Hi,
I am working on a natural language processing problem involving information retrieval from a number of similar PDF documents. After some research, I have decided to have UIMA be used for all the NLP work.
The problem is as follows:
I have a bunch of high court judgements with text format as follows
"
IN THE HIGH COURT OF JUDICATURE AT THELMES
EXTRA ORIGINAL CIVIL JURISDICTION
MAP PETITION NO. 5643 OF 2009
Dr. Jose Costellas
... Petitioner.
V/s.
Union of Thelmes and Ors.
... Respondents.
WITH
MAP PETITION (L) NO. 5628 OF 2009
Dr. Dee Dee Smith
... Petitioner.
V/s.
Union of Surrey.
... Respondent.
WITH
MAP PETITION (L) NO. 5421 OF 2010
St. Williams Education Society & Association
... Petitioners.
V/s.
All Thelmes Council For Education.
... Respondents.
Mr. V.M. Smith A/d. Ms. Perry V. Tine for the Petitioners.
Mr. Dennis Trudy a/d. Gina Mason A/d. V.P. Gill i/b. Scholm Mason LLP for Respondent 1.
Mr. A.B.. Borris for Respondent 2.
Mr. E.P. Mccotter, Senior Associate A/d. Nancy Parizek i/b. Kay, Windsor & Cohen LLP for Respondent 3.
CORAM : Hon. D.Y. Meier &
A.A. Copola
27 DECEMBER 2011.
"
I need following to be extracted from above:
High court: (Thelmes)
Jurisdiction : (Extra original civil)
Petitioner(s): (Dr. Jose Costellas, Dr. Dee Dee Smith, St. Williams Education Society & Association)
Respondent(s): (Union of Thelmes and Ors., Union of Surrey., All Thelmes Council For Education.)
Attorneys for petitioner: (Mr. V.M. Smith A/d. Ms. Perry V. Tine)
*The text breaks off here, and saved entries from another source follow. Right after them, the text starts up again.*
import Mathlib.Analysis.CStarAlgebra.Matrix
import Mathlib.Data.Fin.Tuple.Basic
import Mathlib.LinearAlgebra.Matrix.Notation
import Literature.Computability.QuantumComplexity.ForrelationComplete
import Literature.Computability.Cryptography.SamplingProblems
import Literature.Computability.Cryptography.QuantumCircuitProofs
import HarnessLib

/-!
# Aaronson–Ambainis, `PromiseBQP`-completeness of explicit `k`-fold Forrelation: the steps

Topic `Literature/Computability/QuantumComplexity`; sibling of `ForrelationComplete.lean`, whose
named fact `aaronson_ambainis_kForrelation_complete` (explicit `k`-fold Forrelation,
`kForrelationProblem`, is in `PromiseBQP` and `PromiseBQP`-hard under Karp reductions) is an
XL statement over the tree's `TM2`-uniform Clifford+`T` class `PromiseBQP` and `TM2` reductions
`FP`. This file decomposes it along the printed proof of S. Aaronson, A. Ambainis, *Forrelation*,
SIAM J. Comput. 47 (2018) = arXiv:1411.5729 (held; page numbers are those of the arXiv version),
§3.2 and §6, proving the linear-algebraic content and vendoring the complexity-theoretic shells
as named facts with the paper's numbering:

* **§3.2, p. 11 (PROVED, `forrelationCircuit_apply_zero_zero`)**: "`α_{0⋯0}` is precisely the
  quantity `Φ_{f₁,…,f_k}`" — the `k`-fold forrelation `kForrelationValue f` is the `⟨0ⁿ|·|0ⁿ⟩`
  entry of the circuit of Fig. 2, `H^{⊗n} U_{f_k} H^{⊗n} ⋯ H^{⊗n} U_{f₁} H^{⊗n}`
  (`forrelationCircuit`, built from the library's closed form `hGateAll` of `H^{⊗n}` and the
  `±1` phase oracles `phaseLayer`); the whole first column is computed (`forrelationCircuit_apply_zero`,
  a path-sum induction on `k`). Consequences: the circuit is unitary
  (`forrelationCircuit_mem_unitaryGroup`) and **`|Φ| ≤ 1`** (§1.1.3, p. 5: "It is not hard to
  show", PROVED as `abs_kForrelationValue_le_one`).
* **§6, proof of Thm. 25, p. 27 (PROVED)**: the Hadamard gadget — the printed `4 × 4` identity
  `(H^{⊗2}·CSIGN)³ = SWAP` (`hadamardTwo_mul_csignTwo_pow_three`), hence
  `H^{⊗2} C H^{⊗2} C H^{⊗2} C H^{⊗2} = S·H^{⊗2}` versus `H^{⊗2} I H^{⊗2} I H^{⊗2} I H^{⊗2} = I`
  (`hadamard_gadget`, `hadamard_gadget_identity`), and the same identity for the library's
  register-indexed matrices (`hadamard_gadget_qReg`; `forrelationCircuit_csign_three`: the
  Fig. 2 circuit with `f₁ = f₂ = f₃ = (-1)^{z₀z₁}` on two qubits *is* `SWAP · H^{⊗2}`).
* **§6, p. 26 (definitions)**: the gate set `{H, CCSIGN}` (`hCCSign`, in the library's `QGateSet`
  format; its circuits have real matrices, `isRealMatrix_toMatrix`, and are unitary,
  `hCCSign_isUnitary`), the transition amplitude `A_Q = ⟨0ⁿ|Q|0ⁿ⟩` (`transitionAmplitude`,
  `|A_Q| ≤ 1` proved) and the promise problem **QSIM** (`qSimProblem`: `A_Q ≥ 3/5` vs `|A_Q| ≤ 1/100`,
  instances encoded with the library's `QCircuit.encode`; disjointness proved).
* **Named facts (not discharged; each is a `TM2`-level statement)**: Lemma 24 in its two halves
  (`AaronsonAmbainis2018_lemma24_mem`: QSIM `∈ PromiseBQP`; `AaronsonAmbainis2018_lemma24_hard`:
  QSIM is `PromiseBQP`-hard, after Shi 2003), Theorem 25 as the Karp reduction QSIM `≤ₚ`
  explicit `k`-fold Forrelation (`AaronsonAmbainis2018_thm25`), membership of explicit `k`-fold
  Forrelation (`AaronsonAmbainis2018_kForrelation_mem`, p. 26 via Prop. 6). The amplitude form
  of Theorem 25 (for every `{H, CCSIGN}` circuit `Q`, functions `f₁,…,f_k` of the shape
  `IsFewBitProduct` with `Φ_{f₁,…,f_k} = A_Q`) is deliberately NOT vendored in its printed form
  ("`f₁,…,f_k : {0,1}^{n+1} → {±1}`, `k = O(m)`"), which over-claims: all Forrelation values on an
  even number `n + 1` of bits lie in `ℤ[1/2]` (the prefactor `2^{-(k+1)(n+1)/2}` is then rational),
  whereas `A_Q ∈ 2^{-h/2}ℤ` for a circuit with `h` Hadamard gates can be irrational when `h` is
  odd (e.g. `n = 1`, `Q = H`: `A_Q = 1/√2`); the printed bookkeeping leaves the dummy qubit in the
  state `H|0⟩` when `h` is odd. With the dummy un-Hadamarded by one more bare Hadamard layer
  (possible when `n` is even) or with a second dummy qubit (`n` odd), `n + 2` bits and
  `k = O(m + n)` always suffice; that corrected linear-algebraic statement is the subject of a
  separate discharge, and only its shape predicate `IsFewBitProduct` is set up here.
* **Assembly (PROVED, `aaronson_ambainis_kForrelation_complete_of_steps`)**: membership, Lemma 24
  (hardness), Theorem 25 and transitivity of promise reductions
  (`PromiseProblem.PolyTimeReducible.trans`, a named fact of `Promise.lean`) imply
  `aaronson_ambainis_kForrelation_complete`.

## Design choices

* Matrices are indexed by the library's registers `QReg n = Fin n → Bool` and valued in `ℂ`
  (as `hGateAll`, `hGate`, `QCircuit.toMatrix`); the real quantities `Φ`, `A_Q` are compared after
  the coercion `ℝ → ℂ` (`forrelationCircuit_apply_zero_zero`, `transitionAmplitude_coe`).
* `forrelationCircuit` recurses on `k` by peeling the *last* function (`Fin.init`, `Fin.last`),
  matching the matrix order (first gate rightmost); the index-`0` convention of
  `kForrelationValue` (no twist in front of `f₀`) is absorbed by the boundary twist `lastTwist`.
* The gadget is first computed on `Fin 4` (the printed matrices, basis order `00,01,10,11`) by
  `fin_cases`/`simp`/`norm_num`, then transported to `QReg 2` along the explicit bijection
  `qRegTwoEquiv` with `Matrix.reindexRingEquiv`.
* QSIM instances are pairs `(n, Q)` with `Q : QCircuit hCCSign n` in the library's circuit syntax;
  that syntax has oracle gates, so the promise additionally asks `Q.IsOracleFree` (AA's circuits
  are plain `{H, CCSIGN}` circuits). `A_Q` is rendered as the real part of the `⟨0ⁿ|Q|0ⁿ⟩` entry,
  which is proved real.
* Lemma 24's hardness is rendered, like every hardness statement of this library, with Karp
  (many-one) reductions of promise problems (`PromiseProblem.PolyTimeReducible`, Goldreich 2006,
  Def. 1.4); the printed sketch's treatment of a negative `A_Q` ("running both `Q` and `-Q`") is a
  two-query step which the standard uncomputation (acceptance probability as a nonnegative
  amplitude) avoids — recorded here, not claimed beyond the cite.
* Mathlib: `Matrix.unitaryGroup`, `entry_norm_bound_of_unitary` (entries of unitaries have norm
  `≤ 1`), `Matrix.reindexRingEquiv`, `Fin.snocEquiv`, `!![…]` notation. From the tree:
  `kForrelationValue`, `twist`, `signOf`, `kForrelationProblem` (`Forrelation.lean`), `hGateAll`
  and its unitarity (`SamplingProblems.lean`), `QCircuit`, `placeGate`, `hGate`, `cz` (the CSIGN
  gate, `QubitRegister.lean`), `PromiseBQP`, `QCircuit.toMatrix_mem_unitaryGroup_holds`
  (`QuantumCircuitProofs.lean`).

## References

* S. Aaronson, A. Ambainis, *Forrelation: a problem that optimally separates quantum from
  classical computing*, SIAM J. Comput. 47 (2018) 982–1038; arXiv:1411.5729: §1.1.3 (p. 5),
  §3.2 with Prop. 6 (p. 11), §6 with Lemma 24 (p. 26), Thm. 25 (p. 27), Thm. 26 (pp. 27–28).
* Y. Shi, *Both Toffoli and controlled-NOT need little help to do universal quantum computing*,
  Quantum Inf. Comput. 3 (2003) (`{H, Toffoli}` is universal).
* O. Goldreich, *On promise problems: a survey*, 2006, Def. 1.4 (Karp reductions of promise problems).
* M. A. Nielsen, I. L. Chuang, *Quantum Computation and Quantum Information*, CUP 2010, §1.4.4
  eq. (1.50) (`H^{⊗n}`).
-/

noncomputable section

namespace Literature.Computability.QuantumComplexity

open Matrix _root_.Computability Complexity Cryptography Finset

variable {n k : ℕ}

/-! ### The Forrelation circuit (AA Fig. 2) and `Φ` as a transition amplitude (§3.2) -/

/-- The phase oracle `U_f : |x⟩ ↦ f(x)|x⟩` of a Boolean function read in `{±1}`
(`f(x) = (-1)^{C(x)}`, `signOf`), as a diagonal `2ⁿ × 2ⁿ` matrix.
[cite: AaronsonAmbainis2018, §3.1 and §3.2] -/
def phaseLayer (f : (Fin n → Bool) → Bool) : Matrix (QReg n) (QReg n) ℂ :=
  Matrix.diagonal fun x => ((signOf (f x) : ℝ) : ℂ)

/-- The quantum circuit of AA Fig. 2 for `k` Boolean functions `f₀, …, f_{k-1}` on `n` bits, as a
unitary matrix: `H^{⊗n} · U_{f_{k-1}} · H^{⊗n} ⋯ H^{⊗n} · U_{f₀} · H^{⊗n}` (the first gate applied,
`H^{⊗n}`, is the rightmost factor; `H^{⊗n}` is the library's closed form `hGateAll`). Defined by
recursion on `k`, peeling off the last function. [cite: AaronsonAmbainis2018, §3.2 (Fig. 2)] -/
def forrelationCircuit : (k : ℕ) → (Fin k → (Fin n → Bool) → Bool) → Matrix (QReg n) (QReg n) ℂ
  | 0, _ => hGateAll n
  | k + 1, f => hGateAll n * phaseLayer (f (Fin.last k)) * forrelationCircuit k (Fin.init f)

/-- The summand of the twisted sum defining `Φ_{f₀,…,f_{k-1}}`:
`f₀(x₀) ∏_{0<i<k} (-1)^{x_{i-1}·x_i} f_i(x_i)` (so that `kForrelationValue f = 2^{-(k+1)n/2} ∑ₓ pathWeight f x`
by definition, `kForrelationValue_eq`). [cite: AaronsonAmbainis2018, §1.1.3 and §3.2] -/
def pathWeight (f : Fin k → (Fin n → Bool) → Bool) (x : Fin k → (Fin n → Bool)) : ℝ :=
  ∏ i : Fin k, signOf (f i (x i)) *
    (if h : (i : ℕ) = 0 then 1 else twist (x ⟨(i : ℕ) - 1, by omega⟩) (x i))

/-- The boundary twist `(-1)^{x_{k-1}·y}` against an output label `y` (`1` when `k = 0`), used
to describe a whole column of the Forrelation circuit. [cite: AaronsonAmbainis2018, §3.2] -/
def lastTwist (k : ℕ) (x : Fin k → (Fin n → Bool)) (y : Fin n → Bool) : ℝ :=
  if h : k = 0 then 1 else twist (x ⟨k - 1, by omega⟩) y

/-- `kForrelationValue` is the normalised sum of the path weights (definitional).
[cite: AaronsonAmbainis2018, §1.1.3] -/
theorem kForrelationValue_eq (f : Fin k → (Fin n → Bool) → Bool) :
    kForrelationValue f = (Real.sqrt (2 ^ ((k + 1) * n)))⁻¹ * ∑ x, pathWeight f x :=
  rfl

/-- The twist against the all-zero string is `1` (`x · 0 = 0`). [cite: AaronsonAmbainis2018, §3.2] -/
@[simp] theorem twist_zero_right (x : Fin n → Bool) : twist x (fun _ => false) = 1 := by
  simp [twist]

/-- The boundary twist against the all-zero output is `1`. [cite: AaronsonAmbainis2018, §3.2] -/
@[simp] theorem lastTwist_zero_right (k : ℕ) (x : Fin k → (Fin n → Bool)) :
    lastTwist k x (fun _ => false) = 1 := by
  unfold lastTwist
  split_ifs <;> simp

/-- The boundary twist of a `(k+1)`-tuple is the twist of its last entry.
[cite: AaronsonAmbainis2018, §3.2] -/
theorem lastTwist_succ (x : Fin (k + 1) → (Fin n → Bool)) (y : Fin n → Bool) :
    lastTwist (k + 1) x y = twist (x (Fin.last k)) y := by
  unfold lastTwist
  rw [dif_neg (Nat.succ_ne_zero k)]
  congr 2

/-- Peeling the last function off the path weight:
`w(f, x) = w(init f, init x) · f_{k}(x_k) · (-1)^{x_{k-1}·x_k}`. [cite: AaronsonAmbainis2018, §3.2] -/
theorem pathWeight_succ (f : Fin (k + 1) → (Fin n → Bool) → Bool) (x : Fin (k + 1) → (Fin n → Bool)) :
    pathWeight f x = pathWeight (Fin.init f) (Fin.init x) *
      (signOf (f (Fin.last k) (x (Fin.last k))) * lastTwist k (Fin.init x) (x (Fin.last k))) := by
  unfold pathWeight
  rw [Fin.prod_univ_castSucc]
  congr 1

/-- Entries of `H^{⊗n}` through the library's `twist`: `⟨x|H^{⊗n}|y⟩ = 2^{-n/2} (-1)^{x·y}`.
[cite: NielsenChuang2010, §1.4.4 eq. (1.50)] -/
theorem hGateAll_apply_eq_twist (x y : QReg n) :
    hGateAll n x y = ((Real.sqrt 2 : ℂ)⁻¹) ^ n * (twist x y : ℂ) := by
  rw [hGateAll, Matrix.of_apply, neg_one_pow_card_filter_and]
  congr 1
  unfold twist
  push_cast
  refine Finset.prod_congr rfl fun i _ => ?_
  cases hx : x i <;> cases hy : y i <;> simp

/-- Sums over `(k+1)`-tuples split into the last entry and the initial `k`-tuple (`Fin.snocEquiv`).
[folklore] -/
theorem sum_tuple_succ {α M : Type*} [Fintype α] [AddCommMonoid M] (F : (Fin (k + 1) → α) → M) :
    ∑ x : Fin (k + 1) → α, F x = ∑ z : α, ∑ x' : Fin k → α, F (Fin.snoc x' z) := by
  rw [← (Fin.snocEquiv fun _ => α).sum_comp, Fintype.sum_prod_type]
  rfl

/-- **A column of the Forrelation circuit.** For every output label `y`,
`⟨y| H^{⊗n} U_{f_{k-1}} ⋯ U_{f₀} H^{⊗n} |0ⁿ⟩ = 2^{-(k+1)n/2} ∑ₓ w(f, x) (-1)^{x_{k-1}·y}`
(path-sum expansion of the matrix product; induction on `k`). [cite: AaronsonAmbainis2018, §3.2] -/
theorem forrelationCircuit_apply_zero (k : ℕ) (f : Fin k → (Fin n → Bool) → Bool) (y : QReg n) :
    forrelationCircuit k f y (fun _ => false) =
      ((Real.sqrt 2 : ℂ)⁻¹) ^ ((k + 1) * n) *
        ∑ x : Fin k → (Fin n → Bool), ((pathWeight f x * lastTwist k x y : ℝ) : ℂ) := by
  induction k generalizing y with
  | zero =>
    simp [forrelationCircuit, hGateAll_apply_eq_twist, pathWeight, lastTwist]
  | succ k ih =>
    rw [forrelationCircuit, Matrix.mul_apply, sum_tuple_succ]
    simp only [phaseLayer, Matrix.mul_diagonal, ih, hGateAll_apply_eq_twist, pathWeight_succ,
      Fin.init_snoc, Fin.snoc_last, lastTwist_succ]
    rw [show (k + 1 + 1) * n = n + (k + 1) * n by ring, pow_add, Finset.mul_sum]
    refine Finset.sum_congr rfl fun z _ => ?_
    rw [Finset.mul_sum, Finset.mul_sum, Finset.mul_sum]
    refine Finset.sum_congr rfl fun x' _ => ?_
    rw [twist_comm z y]
    push_cast
    ring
Attorneys for Respondents: ( Dennis Trudy, Gina Mason, V.P. Gill; A.B.. Borris; E.P. Mccotter, Nancy Parizek )
Law firms involved: Scholm Mason LLP, Kay, Windsor & Cohen LLP
Judges: D.Y. Meier, A.A. Copola
Judgement date: 27 DECEMBER 2011
Number of case lumped in one judgement can vary greatly. Also the date format may be a little different from document to document.
I need deliverable with complete source code as UIMA annotator. NO REGEX, may be a little to locate certain anchor words.
I should be able to use the UIMA annotator as part of an aggregate analysis engine.
I am a Java programmer having knowledge of artifical intelligence and writing algorithms. I have done a lot of POC in my earlier works. I think, i can perform this task with high degree of proficiency.